Clearly the legal departments at Apple and Nokia didn’t get the memo that this is supposed to be the “most wonderful time of the year,” and instead decided now the was the time to sue, counter-sue and basically file some new lawsuits. This began when Nokia filed suit against Apple, claiming that Apple violated 10 patents, which then resulted in an Apple countersuit that alleges Nokia has infringed on 13 Apple patents.
The concern that no one seems to be addressing is what this will mean for innovation in the mobile space. While the inventors and innovators should rightfully get paid for their advancements, some past lawsuits over the years have been over such issues as “predictive” text with QWERTY keyboards. That would be the program that finishes some words whilst you are typing, a feature that seems pretty standard today. Innovative yes, absolutely, but a company actually patented that technology and claimed the problem was when others used it with a QWERTY keyboard. In other words, using it with a different keyboard layout would have been fine – hence why this technology might not seem so innovative after all.

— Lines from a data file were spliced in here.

import Summits.BirchSwinnertonDyer.BirchSwinnertonDyer.Theorems.PrintX11aLowerHalfOfChildren
import Literature.NumberTheory.EllipticCurves.Wuthrich2014.ThreeAdicImageSupersingularProofs
import HarnessLib

/-!
# Crux `X11aLowerHalf` (item stmt-BirchSwinnertonDyer-19064) from the SEVEN registered stubs of line «birth» r10 — the W-81′ children
# glue whose first child is crux U3's nine-fact stub text VERBATIM (lead bsd-line-x11a-p1 gen 3; `--supports stmt-BirchSwinnertonDyer-19064` helper)

HONEST FRAMING. Three composition theorems; no definition, no named fact, no `sorry`. CONDITIONAL: every hypothesis is DISPLAYED —
twenty-six statement-only named published facts (never proved; one of them, Skinner–Urban 3.6.4 (ram) rational, print-gap-flagged at 3),
K2's OPEN item 19948, Greenberg's analytic `μ = 0` on the deep SURJECTIVE X11a pairs at `p ≥ 5` (OPEN — LNM 1716 Conj. 1.11 on that locus) and
the lower half on the très-ramifié off-Kodaira deep locus at `3` (THE OPEN CORE).  The gate records a `conditional-result`; nothing is closed;
BSD is proved for no curve and no class.  beyond-print theorem: no.

## What and why (a separate file because `PrintX11aLowerHalfOfChildren.lean` is at the 400-line cap)

Crux U3's line finemu3 r6 (`Cruxes/UpperNonSurjThree/Lines/finemu3.lean`, item 20613) has ONE registered stub `FineMu.stub_nineFactsOddGS` — nine
print-exact facts (Stein–Wuthrich 6.1 ×2, Greenberg–Stevens at odd primes, Kato 12.4, modularity, Kato §17.13 V′∕VI′∕XI′ `_contra`, Mazur 4.1) —
consumed by the landed glue `Theorems.upperNonSurjThree_of_nineFacts_oddGS_glue` (p625569); crux U5's finemu5 r7 (item 20614) shares that stub
verbatim (`Theorems.upperNonSurjFive_of_nonSurjCornerTwinMuAn_of_nineFactsOddGS_glue₃`, p630615).  Those nine facts are nine of the twenty of
line birth r9's `stub_twentyFactsLower`.  Birth r10 therefore registers `stub_nineFactsOddGS` (U3's text verbatim) + `stub_elevenFactsLower`
(the other eleven) in place of `stub_twentyFactsLower` (now a theorem in the skeleton), and this file is the matching glue:

  `x11aLowerHalf_of_children_r10 : (U3's nine) → (eleven) → (SU 3.6.4 (ram) fact) → (5 partner facts) →
     Theses.ErratumRoadFive.NonSurjCornerTwinMuAn → (stub_muAnSurjDeepFive) → (stub_lowerTresRamifieThree) → Theses.PrintX11a.X11aLowerHalf`

so that the planner's W-81′ booking can file ONE nine-fact statement item consumed BY NAME by the glues of all three cruxes U3, U5, L (twenty
distinct facts in twenty slots instead of twenty-nine).  Proof: reassemble r8's twenty-two-fact bundle (the twenty from U3's nine + L's eleven, Wuthrich 2014 Lemma 20 from the tree's
`Wuthrich2014.lemma20_surjective_threeAdic_of_semistable_holds`, the (ram) fact) and apply `x11aLowerHalf_of_children_r8` (p632979) —
definitionally the r9 glue `x11aLowerHalf_of_children_r9` (p634475) after `printFactsLower_of_twentyFacts_of_suRamFact`.  Closing recipe once children C₁ … C₆ are filed with these exact statements (19948 exists):
`theorem X11aLowerHalf_holds : Theses.PrintX11a.X11aLowerHalf := x11aLowerHalf_of_children_r10 C_nine C_eleven C_ram C_facts5 C_19948 C_surj C_tres`
(`--workitem stmt-BirchSwinnertonDyer-19064`).

References: [SteinWuthrich2013] Thm. 6.1; [Kato2004Asterisque] Thm. 12.4, §17.13; [Mazur1978] Cor. 4.1; [EmertonPollackWeston2006] Thm. 1,
Thm. 3.1.1, Thm. 5.1.3, Cor. 5.1.4; [Wan2015] Thm. 4; [SkinnerUrban2014] Thm. 3.6.4; [GreenbergLNM1716] Conj. 1.11; [Miller2011LMS] Def. 1.1;
cell files `Cruxes/X11aLowerHalf/Lines/birth.lean` (r10), `Cruxes/UpperNonSurjThree/Lines/finemu3.lean` (r6), `LEAD-g3-VERDICT.md`.
-/

set_option autoImplicit false
set_option linter.dupNamespace false -- the directory name repeats the summit name (sibling precedent)

noncomputable section

open scoped Classical

open WeierstrassCurve IsDedekindDomain Rat.HeightOneSpectrum
  Literature.NumberTheory.EllipticCurves
  Literature.NumberTheory.EllipticCurves.ModularForms
  Literature.NumberTheory.EllipticCurves.Rank1Residual
  Literature.NumberTheory.EllipticCurves.Rank1Residual.Typed
  Literature.NumberTheory.EllipticCurves.Wuthrich2014
  Literature.NumberTheory.EllipticCurves.SteinWuthrich2013
  Literature.NumberTheory.EllipticCurves.Greenberg1999
  Literature.NumberTheory.EllipticCurves.Kato2004
  Literature.NumberTheory.EllipticCurves.GreenbergVatsal2000
  Literature.NumberTheory.EllipticCurves.EmertonPollackWeston2006
  Literature.NumberTheory.EllipticCurves.SkinnerUrban2014
  Literature.NumberTheory.EllipticCurves.BalakrishnanEtAl2019
  Summit.BirchSwinnertonDyer.Rank1Residual

namespace Summit.BirchSwinnertonDyer.BirchSwinnertonDyer.Theorems.Birth

/-- **r9's twenty-fact bundle from the SHARED NINE (crux U3's registered stub text `FineMu.stub_nineFactsOddGS`, finemu3 r6 = the hypothesis
of `Theorems.upperNonSurjThree_of_nineFacts_oddGS_glue`, also finemu5 r7's) and L's ELEVEN other facts** (pure reassembly in r8's order).
[cite: SteinWuthrich2013, Thm. 6.1 (p. 20)] [cite: Kato2004Asterisque, Thm. 12.4 (p. 221), §17.13 (pp. 279–280)] [cite: EmertonPollackWeston2006, Thm. 1] -/
theorem twentyFactsLower_of_nineFactsOddGS_of_elevenFacts
    (h9 : thm61_splitMultiplicative ∧ thm61_nonsplitMultiplicative ∧
      (∀ (W : WeierstrassCurve ℚ) [W.IsElliptic] [W.IsGloballyMinimal] (p : ℕ) [Fact p.Prime],
        p ≠ 2 → greenberg_stevens (W := W) (p := p)) ∧
      Kato2004.thm12_4 ∧ exists_isNewformOf ∧
      Kato2004.exists_multDivisibilityInputs_nonsplit_contra ∧
      Kato2004.exists_multDivisibilityInputs_split_contra ∧
      Kato2004.exists_multDivisibilityInputs_fine_contra ∧ mazur_not_dvd_maninConstant_of_odd)
    (h11 : thm311_cotorsion_weightK_member_ofLevel_odd ∧ thm1_muAlg_of_weightK_member_ofLevel_odd ∧
      Wan2015.thm4_rational_weightK_member_of_bdd_ofLevel_irred ∧
      thm513_transfer_from_weightK_member_of_bdd_ofLevel_odd ∧
      DeligneSerre1974.thm61_exists_adicGaloisRep ∧ Hida2000_thm326_ordinary ∧
      kato_charIdeal_dvd_multiplicative_of_surjective ∧
      rank_eq_analyticRank_of_analyticRank_le_one ∧
      thm12_not_le_normalizer_splitCartan ∧
      ribet1990_levelLowering_gamma0_newform_at_three_additiveDrop ∧
      carayolLivne_additivePrime_dvd_level_of_congruent_newform) :
    exists_isNewformOf ∧
      thm311_cotorsion_weightK_member_ofLevel_odd ∧ thm1_muAlg_of_weightK_member_ofLevel_odd ∧
      Wan2015.thm4_rational_weightK_member_of_bdd_ofLevel_irred ∧
      thm513_transfer_from_weightK_member_of_bdd_ofLevel_odd ∧
      DeligneSerre1974.thm61_exists_adicGaloisRep ∧ Hida2000_thm326_ordinary ∧
      kato_charIdeal_dvd_multiplicative_of_surjective ∧
      Kato2004.thm12_4 ∧
      Kato2004.exists_multDivisibilityInputs_nonsplit_contra ∧
      Kato2004.exists_multDivisibilityInputs_split_contra ∧
      Kato2004.exists_multDivisibilityInputs_fine_contra ∧
      mazur_not_dvd_maninConstant_of_odd ∧
      thm61_splitMultiplicative ∧ thm61_nonsplitMultiplicative ∧
      rank_eq_analyticRank_of_analyticRank_le_one ∧
      (∀ (W : WeierstrassCurve ℚ) [W.IsElliptic] [W.IsGloballyMinimal] (p : ℕ) [Fact p.Prime],
        p ≠ 2 → greenberg_stevens (W := W) (p := p)) ∧
      thm12_not_le_normalizer_splitCartan ∧
      ribet1990_levelLowering_gamma0_newform_at_three_additiveDrop ∧
      carayolLivne_additivePrime_dvd_level_of_congruent_newform := by
  obtain ⟨hJs, hJn, hGS, h12, hNf, hns', hsp', hfine', hMz⟩ := h9
  obtain ⟨h311, hT1a, hWan, hT1b, h61, h326, hKato, hGZK, hB, hRb, hCL⟩ := h11
  exact ⟨hNf, h311, hT1a, hWan, hT1b, h61, h326, hKato, h12, hns', hsp', hfine', hMz, hJs, hJn, hGZK, hGS, hB, hRb, hCL⟩

/-- **Crux L BY NAME from the SEVEN registered stubs of line «birth» r10, item 19948 BY NAME — the W-81′ children glue whose first child is
crux U3's nine-fact stub text VERBATIM** (`FineMu.stub_nineFactsOddGS` of finemu3 r6 ∕ finemu5 r7 = the hypothesis of the landed U3 glue
`Theorems.upperNonSurjThree_of_nineFacts_oddGS_glue` and of the U5 glue `…upperNonSurjFive_of_nonSurjCornerTwinMuAn_of_nineFactsOddGS_glue₃`),
so that ONE nine-fact input item serves U3 (20613), U5 (20614) and L (19064).  CONDITIONAL (the gate records a `conditional-result`; closes
nothing; BSD is proved for no curve and no class).  Hypotheses, each VERBATIM a registered stub statement of `Cruxes/X11aLowerHalf/Lines/birth.lean`
r10: `h9` = `stub_nineFactsOddGS` (nine print-exact facts, = U3's), `h11` = `stub_elevenFactsLower` (L's eleven other print-exact facts),
`hR` = `stub_suRamFactLower` (Skinner–Urban 3.6.4 (ram) rational; flag SU14-12.3.6@3), `hQ` = `stub_partnerFactsLower` (five), `h48` =
`stub_twinMuAn` = K2's item 19948, `hS` = `stub_muAnSurjDeepFive` (OPEN), `hT` = `stub_lowerTresRamifieThree` (OPEN CORE).  Closing recipe:
`theorem X11aLowerHalf_holds : Theses.PrintX11a.X11aLowerHalf := x11aLowerHalf_of_children_r10 C_nine C_eleven C_ram C_facts5 C_19948 C_surj C_tres`.
[cite: SteinWuthrich2013, Thm. 6.1 (p. 20)] [cite: Kato2004Asterisque, Thm. 12.4 (p. 221)] [cite: Wuthrich2014, Lemma 20 (p. 399)]
[cite: SkinnerUrban2014, Thm. 3.6.4 (p. 43)] [cite: GreenbergLNM1716, §1 Conj. 1.11 (p. 61)] [cite: Miller2011LMS, Def. 1.1 (arXiv:1010.2431 p. 3)] -/
theorem x11aLowerHalf_of_children_r10
    (h9 : thm61_splitMultiplicative ∧ thm61_nonsplitMultiplicative ∧
      (∀ (W : WeierstrassCurve ℚ) [W.IsElliptic] [W.IsGloballyMinimal] (p : ℕ) [Fact p.Prime],
        p ≠ 2 → greenberg_stevens (W := W) (p := p)) ∧
      Kato2004.thm12_4 ∧ exists_isNewformOf ∧
      Kato2004.exists_multDivisibilityInputs_nonsplit_contra ∧
      Kato2004.exists_multDivisibilityInputs_split_contra ∧
      Kato2004.exists_multDivisibilityInputs_fine_contra ∧ mazur_not_dvd_maninConstant_of_odd)
    (h11 : thm311_cotorsion_weightK_member_ofLevel_odd ∧ thm1_muAlg_of_weightK_member_ofLevel_odd ∧
      Wan2015.thm4_rational_weightK_member_of_bdd_ofLevel_irred ∧
      thm513_transfer_from_weightK_member_of_bdd_ofLevel_odd ∧
      DeligneSerre1974.thm61_exists_adicGaloisRep ∧ Hida2000_thm326_ordinary ∧
      kato_charIdeal_dvd_multiplicative_of_surjective ∧
      rank_eq_analyticRank_of_analyticRank_le_one ∧
      thm12_not_le_normalizer_splitCartan ∧
      ribet1990_levelLowering_gamma0_newform_at_three_additiveDrop ∧
      carayolLivne_additivePrime_dvd_level_of_congruent_newform)
    (hR : thm364_rational_weightK_member_of_bdd_ofLevel_ram)
    (hQ : cor514_transfer_of_goodOrdinary_odd ∧ YanZhu2026.thm49_charIdeal_eq_padicLFunction ∧
      realPeriodRat_eq_unit_mul_plusPeriod_three ∧ thm1_muAlg_transfer_goodOrdinary_of_mult_odd ∧
      thm1_muAn_transfer_goodOrdinary_of_mult_odd)
    (h48 : Summit.BirchSwinnertonDyer.BirchSwinnertonDyer.Theses.ErratumRoadFive.NonSurjCornerTwinMuAn)
    (hS : ∀ (W : WeierstrassCurve ℚ) [W.IsElliptic] [W.IsGloballyMinimal] (p : ℕ) [Fact p.Prime],
      ClassX11a W p → 5 ≤ p → Surj W p → ¬ X11a.ShaAnUnit W p → X11a.MuAnZeroAt W p)
    (hT : ∀ (W : WeierstrassCurve ℚ) [W.IsElliptic] [W.IsGloballyMinimal] (p : ℕ) [Fact p.Prime],
      ClassX11a W p → p = 3 → ¬ X11a.ShaAnUnit W p →
      ¬ (Surj W p ∧ ∃ v : HeightOneSpectrum ℤ, W.HasAdditiveReductionAt v ∧
          3 ∣ (W.kodairaSymbolAt v).componentGroupOrder ∧ ¬ natGenerator v ^ 3 ∣ W.conductorNorm ℤ) →
      ¬ p ∣ padicValInt p W.minimalDiscriminantInt → MissingLowerBoundAt W p) :
    Summit.BirchSwinnertonDyer.BirchSwinnertonDyer.Theses.PrintX11a.X11aLowerHalf := by
  -- r8's twenty-two-fact bundle = the twenty (from U3's nine + L's eleven) + Wuthrich Lemma 20 FROM THE TREE + the (ram) fact,
  -- then the five-children glue of r8 (p632979); definitionally the same as `x11aLowerHalf_of_children_r9 (printFactsLower_of_… ) …`.
  obtain ⟨hNf, h311, hT1a, hWan, hT1b, h61, h326, hKato, h12, hns', hsp', hfine', hMz, hJs, hJn, hGZK, hGS, hB, hRb, hCL⟩ :=
    twentyFactsLower_of_nineFactsOddGS_of_elevenFacts h9 h11
  exact x11aLowerHalf_of_children_r8 ⟨hNf, h311, hT1a, hWan, hT1b, h61, h326, hKato,
    Wuthrich2014.lemma20_surjective_threeAdic_of_semistable_holds, h12, hns', hsp', hfine', hMz, hJs, hJn, hGZK, hGS, hB, hRb, hR, hCL⟩
    hQ h48 hS hT

/-- The `ErratumRoadFive` spelling of the seven-children glue r10 (one statement under two route names, `Iff.rfl`).
[cite: Miller2011LMS, Def. 1.1 (arXiv:1010.2431 p. 3)] [cite: SteinWuthrich2013, Thm. 6.1 (p. 20)] -/
theorem x11aLowerHalf_erratumRoadFive_of_children_r10
    (h9 : thm61_splitMultiplicative ∧ thm61_nonsplitMultiplicative ∧
      (∀ (W : WeierstrassCurve ℚ) [W.IsElliptic] [W.IsGloballyMinimal] (p : ℕ) [Fact p.Prime],
        p ≠ 2 → greenberg_stevens (W := W) (p := p)) ∧
      Kato2004.thm12_4 ∧ exists_isNewformOf ∧
      Kato2004.exists_multDivisibilityInputs_nonsplit_contra ∧
      Kato2004.exists_multDivisibilityInputs_split_contra ∧
      Kato2004.exists_multDivisibilityInputs_fine_contra ∧ mazur_not_dvd_maninConstant_of_odd)
    (h11 : thm311_cotorsion_weightK_member_ofLevel_odd ∧ thm1_muAlg_of_weightK_member_ofLevel_odd ∧
      Wan2015.thm4_rational_weightK_member_of_bdd_ofLevel_irred ∧
      thm513_transfer_from_weightK_member_of_bdd_ofLevel_odd ∧
      DeligneSerre1974.thm61_exists_adicGaloisRep ∧ Hida2000_thm326_ordinary ∧
      kato_charIdeal_dvd_multiplicative_of_surjective ∧
      rank_eq_analyticRank_of_analyticRank_le_one ∧
      thm12_not_le_normalizer_splitCartan ∧
      ribet1990_levelLowering_gamma0_newform_at_three_additiveDrop ∧
      carayolLivne_additivePrime_dvd_level_of_congruent_newform)
    (hR : thm364_rational_weightK_member_of_bdd_ofLevel_ram)
    (hQ : cor514_transfer_of_goodOrdinary_odd ∧ YanZhu2026.thm49_charIdeal_eq_padicLFunction ∧
      realPeriodRat_eq_unit_mul_plusPeriod_three ∧ thm1_muAlg_transfer_goodOrdinary_of_mult_odd ∧
      thm1_muAn_transfer_goodOrdinary_of_mult_odd)
    (h48 : Summit.BirchSwinnertonDyer.BirchSwinnertonDyer.Theses.ErratumRoadFive.NonSurjCornerTwinMuAn)
    (hS : ∀ (W : WeierstrassCurve ℚ) [W.IsElliptic] [W.IsGloballyMinimal] (p : ℕ) [Fact p.Prime],
      ClassX11a W p → 5 ≤ p → Surj W p → ¬ X11a.ShaAnUnit W p → X11a.MuAnZeroAt W p)
    (hT : ∀ (W : WeierstrassCurve ℚ) [W.IsElliptic] [W.IsGloballyMinimal] (p : ℕ) [Fact p.Prime],
      ClassX11a W p → p = 3 → ¬ X11a.ShaAnUnit W p →
      ¬ (Surj W p ∧ ∃ v : HeightOneSpectrum ℤ, W.HasAdditiveReductionAt v ∧
          3 ∣ (W.kodairaSymbolAt v).componentGroupOrder ∧ ¬ natGenerator v ^ 3 ∣ W.conductorNorm ℤ) →
      ¬ p ∣ padicValInt p W.minimalDiscriminantInt → MissingLowerBoundAt W p) :
    Summit.BirchSwinnertonDyer.BirchSwinnertonDyer.Theses.ErratumRoadFive.X11aLowerHalf :=
  x11aLowerHalf_of_children_r10 h9 h11 hR hQ h48 hS hT

end Summit.BirchSwinnertonDyer.BirchSwinnertonDyer.Theorems.Birth

end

Imagine if someone held the patent on QWERTY and with every keyboard on every computer and mobile device had to be unique! Wow, so much for ever learning to type. In my many travels I’ve encountered non-QWERTY keyboards and it is tricky to hunt and peck, and I’ve personally gone from feature phones to smartphones with QWERTY because I need to send e-mails and text messages and I need to have the standard keyboard layout.
Likewise, another patent that almost killed the BlackBerry a few years back was over push e-mail. In the end this was resolved, but push e-mail? Is that just intuitive? Someone really owns a patent on that technology? And what about touchscreen technology? Surely that hasn’t resulted in lawsuits, oh yes it has. Now it would seem to me that every infant that ever sees a TV or computer monitor wants to touch it! But making a screen in a portable device actually responsive is, well, patented!
Fortunately these lawsuits haven’t derailed innovation. Most of the time these cases are settled, the companies involved exchange some money, licensed deals are drawn up, and sometimes the cases are thrown out. But imagine if every science fiction writer patented their visions? As an inspiring author of fiction (I’ve only published a few short stories over the past 20 years), I once wrote about a character reading a file on a 3D holographic laptop screen while accessing encrypted wireless microwave broadband.
I don’t feel like I’m giving anything away by mentioning it now. The story was published about a decade ago on a now defunct sci-fi Web site. This vision of mine involved a laptop that was nothing more than a pocket-sized folding keyboard that when opened projected a 3D holographic screen. It was meant to be ironic as said character is assassinated and the bullet comes through the screen – talk about stuff popping out at you. While now we’re seeing, thanks to movies and video games, a move to actual 3D. So would I be able to merely patent my idea.